A business owner in Los Angeles came up with a solution: Trina Renea, the founder of Spa Lé La, added free childcare (by a CPR-certified nanny) to her spa's menu, offering the service to any parent who needs a massage or a facial, or any of the spa's other stress-busting services.

If you've got more than one child at home, the first child is free, and each one after is just $6 for the whole duration of mom or dad's spa visit, HuffPo reports.

Renea recognized that for a lot of parents, a quick 15 or 30 minute appointment for a wax or a manicure just wouldn't be worth all the effort it would take to get the kids ready and then into and out of the car, so she added 30 minutes of "lounge time" that parents can take before or after their appointment, so mama can just chill for a bit.

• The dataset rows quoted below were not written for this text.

/-- STUB (KNOWN, scheme theory — the LEVER of the line, landable): `ParameterChange p n` — the normal form is
stable under purely inseparable regular alteration of the parameter space. Proof sketch: `B'' := B ×_{H'} H''`
(`q''` smooth proper of rel. dim. 1 by base change; `σ''` the pulled-back section, `range σ'' = ` preimage of
`range σ` because `σ(H') ≅ H'`); `K(X) ⊗_{K(B)} K(B'')` is a field (separable ⊗ purely inseparable), so the
pulled-back cover has ONE component dominating `B''`; `X''` := its normalisation; `f''` finite surjective, étale
(hence `X''` regular, = the fibre product) off `σ''`; `π : X'' → X` proper dominant, finite + universally
injective over `f⁻¹(q⁻¹ U ∖ σ H')` where `α` is finite radicial over `U`; `dim H'' = dim H'`
(`IsPurelyInseparableAlteration.topologicalKrullDim_eq`). [folklore; EGA IV 17.7, Stacks 01S4/035E] -/
theorem stub_parameterChange (p : ℕ) (hp : p.Prime) (n : ℕ) :
    ∀ (k : Type) [Field k] [CharP k p] [PerfectField k] (H' : Scheme.{0}) (h' : H' ⟶ Spec (.of k)), IsProper h' → IsIntegral H' → Scheme.IsRegular H' → topologicalKrullDim H' ≤ ((n : ℕ) : WithBot ℕ∞) → ∀ (B : Scheme.{0}) (q : B ⟶ H') (σ : H' ⟶ B), IsProper q → SmoothOfRelativeDimension 1 q → σ ≫ q = 𝟙 H' → ∀ (X : Scheme.{0}) (f : X ⟶ B), IsIntegral X → (∀ x : X, IsIntegrallyClosed (X.presheaf.stalk x)) → IsFinite f → Function.Surjective f.base → (∀ U : B.Opens, Disjoint (U : Set B) (Set.range σ.base) → Etale (f ∣_ U)) → ∀ Z : Set X, IsClosed Z → f.base '' Z ⊆ Set.range σ.base → ∀ (H'' : Scheme.{0}) (α : H'' ⟶ H'), IsPurelyInseparableAlteration α → Scheme.IsRegular H'' → ∃ (B'' : Scheme.{0}) (q'' : B'' ⟶ H'') (σ'' : H'' ⟶ B'') (X'' : Scheme.{0}) (f'' : X'' ⟶ B'') (π : X'' ⟶ X), IsProper q'' ∧ SmoothOfRelativeDimension 1 q'' ∧ σ'' ≫ q'' = 𝟙 H'' ∧ IsIntegral X'' ∧ (∀ x : X'', IsIntegrallyClosed (X''.presheaf.stalk x)) ∧ IsFinite f'' ∧ Function.Surjective f''.base ∧ (∀ U : B''.Opens, Disjoint (U : Set B'') (Set.range σ''.base) → Etale (f'' ∣_ U)) ∧ topologicalKrullDim H'' ≤ ((n : ℕ) : WithBot ℕ∞) ∧ IsPurelyInseparableAlteration π ∧ f'' ≫ q'' ≫ α = π ≫ f ≫ q ∧ f''.base '' (π.base ⁻¹' Z) ⊆ Set.range σ''.base := by
  sorry

/-- STUB (THE OPEN CORE — crux-sized; lens strengthen-to-induct + transfer of Jung/Kedlaya): given the induction
hypothesis `PiLogAltUpTo p n` (purely inseparable log-alteration of ALL pairs of dimension `≤ n`) and the
parameter-change lever, every bundle cover with parameter space of dimension `≤ n` admits a purely inseparable
log-alteration. Mechanism (card): (1) perfect `K(H')` to the level where the ramification of the cover along the
section is CLASSICAL and make the jump / non-clean loci `Δ ⊂ H'` snc — both by the IH through
`stub_parameterChange`, for free and stably; (2) Abbes–Saito / Kato cleaning of the (now residue-separable) wild
ramification along `σ(H'') + q''*Δ` by blow-ups of the bundle in centres inside the section (Kato 1994 Thm 4.1 is
the case `n = 1`); (3) layer by layer along a central series of the `p`-Sylow of inertia, Artin–Schreier bricks
`w^p − x^{(p−1)Q} w − u x^R` with `p ∤ R` after the residue-perfecting normal form (card residue-perfecting-twist
(α)/(β)/E1–E4), Newton non-degenerate, resolved torically; tame part by Abhyankar's lemma. Open from `n = 3`
(covers of `ℙ¹`-bundles over threefolds = fourfolds); `n ≤ 2` known (CossartPiltant2019 + embedded resolution
of curves/points in threefolds). A counterexample is a fourfold cover with CLASSICAL wild ramification along a
section that no base-blow-up + toric step resolves even after every p.i. regular alteration of the parameter
threefold — it would refute log-resolution in characteristic `p`, not only this line.
[cite: Kedlaya2004, Thm 1; AbbesSaito2011, §1.13, Prop. 15; Kato1994Ramification, Thm 4.1; Piltant2003, Thm 7.1] -/
theorem stub_bundleCore (p : ℕ) (hp : p.Prime) (n : ℕ) :
    (∀ (k : Type) [Field k] [CharP k p] [PerfectField k] (X : Scheme.{0}) (f : X ⟶ Spec (.of k)), IsSeparated f → LocallyOfFiniteType f → QuasiCompact f → IsIntegral X → topologicalKrullDim X ≤ ((n : ℕ) : WithBot ℕ∞) → ∀ Z : Set X, IsClosed Z → Z ≠ Set.univ → ∃ (X₃ : Scheme.{0}) (g : X₃ ⟶ X), IsPurelyInseparableAlteration g ∧ Scheme.IsRegular X₃ ∧ ∃ D : Set X₃, IsStrictNormalCrossingsDivisor X₃ D ∧ g.base ⁻¹' (Z) ⊆ D) →
    (∀ (k : Type) [Field k] [CharP k p] [PerfectField k] (H' : Scheme.{0}) (h' : H' ⟶ Spec (.of k)), IsProper h' → IsIntegral H' → Scheme.IsRegular H' → topologicalKrullDim H' ≤ ((n : ℕ) : WithBot ℕ∞) → ∀ (B : Scheme.{0}) (q : B ⟶ H') (σ : H' ⟶ B), IsProper q → SmoothOfRelativeDimension 1 q → σ ≫ q = 𝟙 H' → ∀ (X : Scheme.{0}) (f : X ⟶ B), IsIntegral X → (∀ x : X, IsIntegrallyClosed (X.presheaf.stalk x)) → IsFinite f → Function.Surjective f.base → (∀ U : B.Opens, Disjoint (U : Set B) (Set.range σ.base) → Etale (f ∣_ U)) → ∀ Z : Set X, IsClosed Z → f.base '' Z ⊆ Set.range σ.base → ∀ (H'' : Scheme.{0}) (α : H'' ⟶ H'), IsPurelyInseparableAlteration α → Scheme.IsRegular H'' → ∃ (B'' : Scheme.{0}) (q'' : B'' ⟶ H'') (σ'' : H'' ⟶ B'') (X'' : Scheme.{0}) (f'' : X'' ⟶ B'') (π : X'' ⟶ X), IsProper q'' ∧ SmoothOfRelativeDimension 1 q'' ∧ σ'' ≫ q'' = 𝟙 H'' ∧ IsIntegral X'' ∧ (∀ x : X'', IsIntegrallyClosed (X''.presheaf.stalk x)) ∧ IsFinite f'' ∧ Function.Surjective f''.base ∧ (∀ U : B''.Opens, Disjoint (U : Set B'') (Set.range σ''.base) → Etale (f'' ∣_ U)) ∧ topologicalKrullDim H'' ≤ ((n : ℕ) : WithBot ℕ∞) ∧ IsPurelyInseparableAlteration π ∧ f'' ≫ q'' ≫ α = π ≫ f ≫ q ∧ f''.base '' (π.base ⁻¹' Z) ⊆ Set.range σ''.base) →
    ∀ (k : Type) [Field k] [CharP k p] [PerfectField k] (H' : Scheme.{0}) (h' : H' ⟶ Spec (.of k)), IsProper h' → IsIntegral H' → Scheme.IsRegular H' → topologicalKrullDim H' ≤ ((n : ℕ) : WithBot ℕ∞) → ∀ (B : Scheme.{0}) (q : B ⟶ H') (σ : H' ⟶ B), IsProper q → SmoothOfRelativeDimension 1 q → σ ≫ q = 𝟙 H' → ∀ (X : Scheme.{0}) (f : X ⟶ B), IsIntegral X → (∀ x : X, IsIntegrallyClosed (X.presheaf.stalk x)) → IsFinite f → Function.Surjective f.base → (∀ U : B.Opens, Disjoint (U : Set B) (Set.range σ.base) → Etale (f ∣_ U)) → ∀ Z : Set X, IsClosed Z → f.base '' Z ⊆ Set.range σ.base → ∃ (X₃ : Scheme.{0}) (g : X₃ ⟶ X), IsPurelyInseparableAlteration g ∧ Scheme.IsRegular X₃ ∧ ∃ D : Set X₃, IsStrictNormalCrossingsDivisor X₃ D ∧ g.base ⁻¹' (Z) ⊆ D := by
  sorry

If lounge time isn't relaxing enough for you, you can also spend an extra $40 for another 25 minutes in a totally comfortable nap room.

This kind of parent paradise could only have been thought up by a fellow parent. Renea is a mother herself, and she understands that a lot of parents feel guilty about prioritizing their own self-care. That's why she added cool classes to the childcare component: Kids can participate in art, music or yoga sessions while mom or dad is away. There's nothing to feel guilty about at all. "If they feel like their child is getting a class, then it makes them feel more comfortable," she told HuffPo.

The spa also offers services for expecting parents, like prenatal massage, belly facials, and even labor stimulating massage for those 40-week mamas-to-be who are understandably over being pregnant and just want to meet their little one.

Whether you have a child on the way or a couple of them keeping you up at night, this spa's menu sounds like the perfect way for mama to enjoy some me time.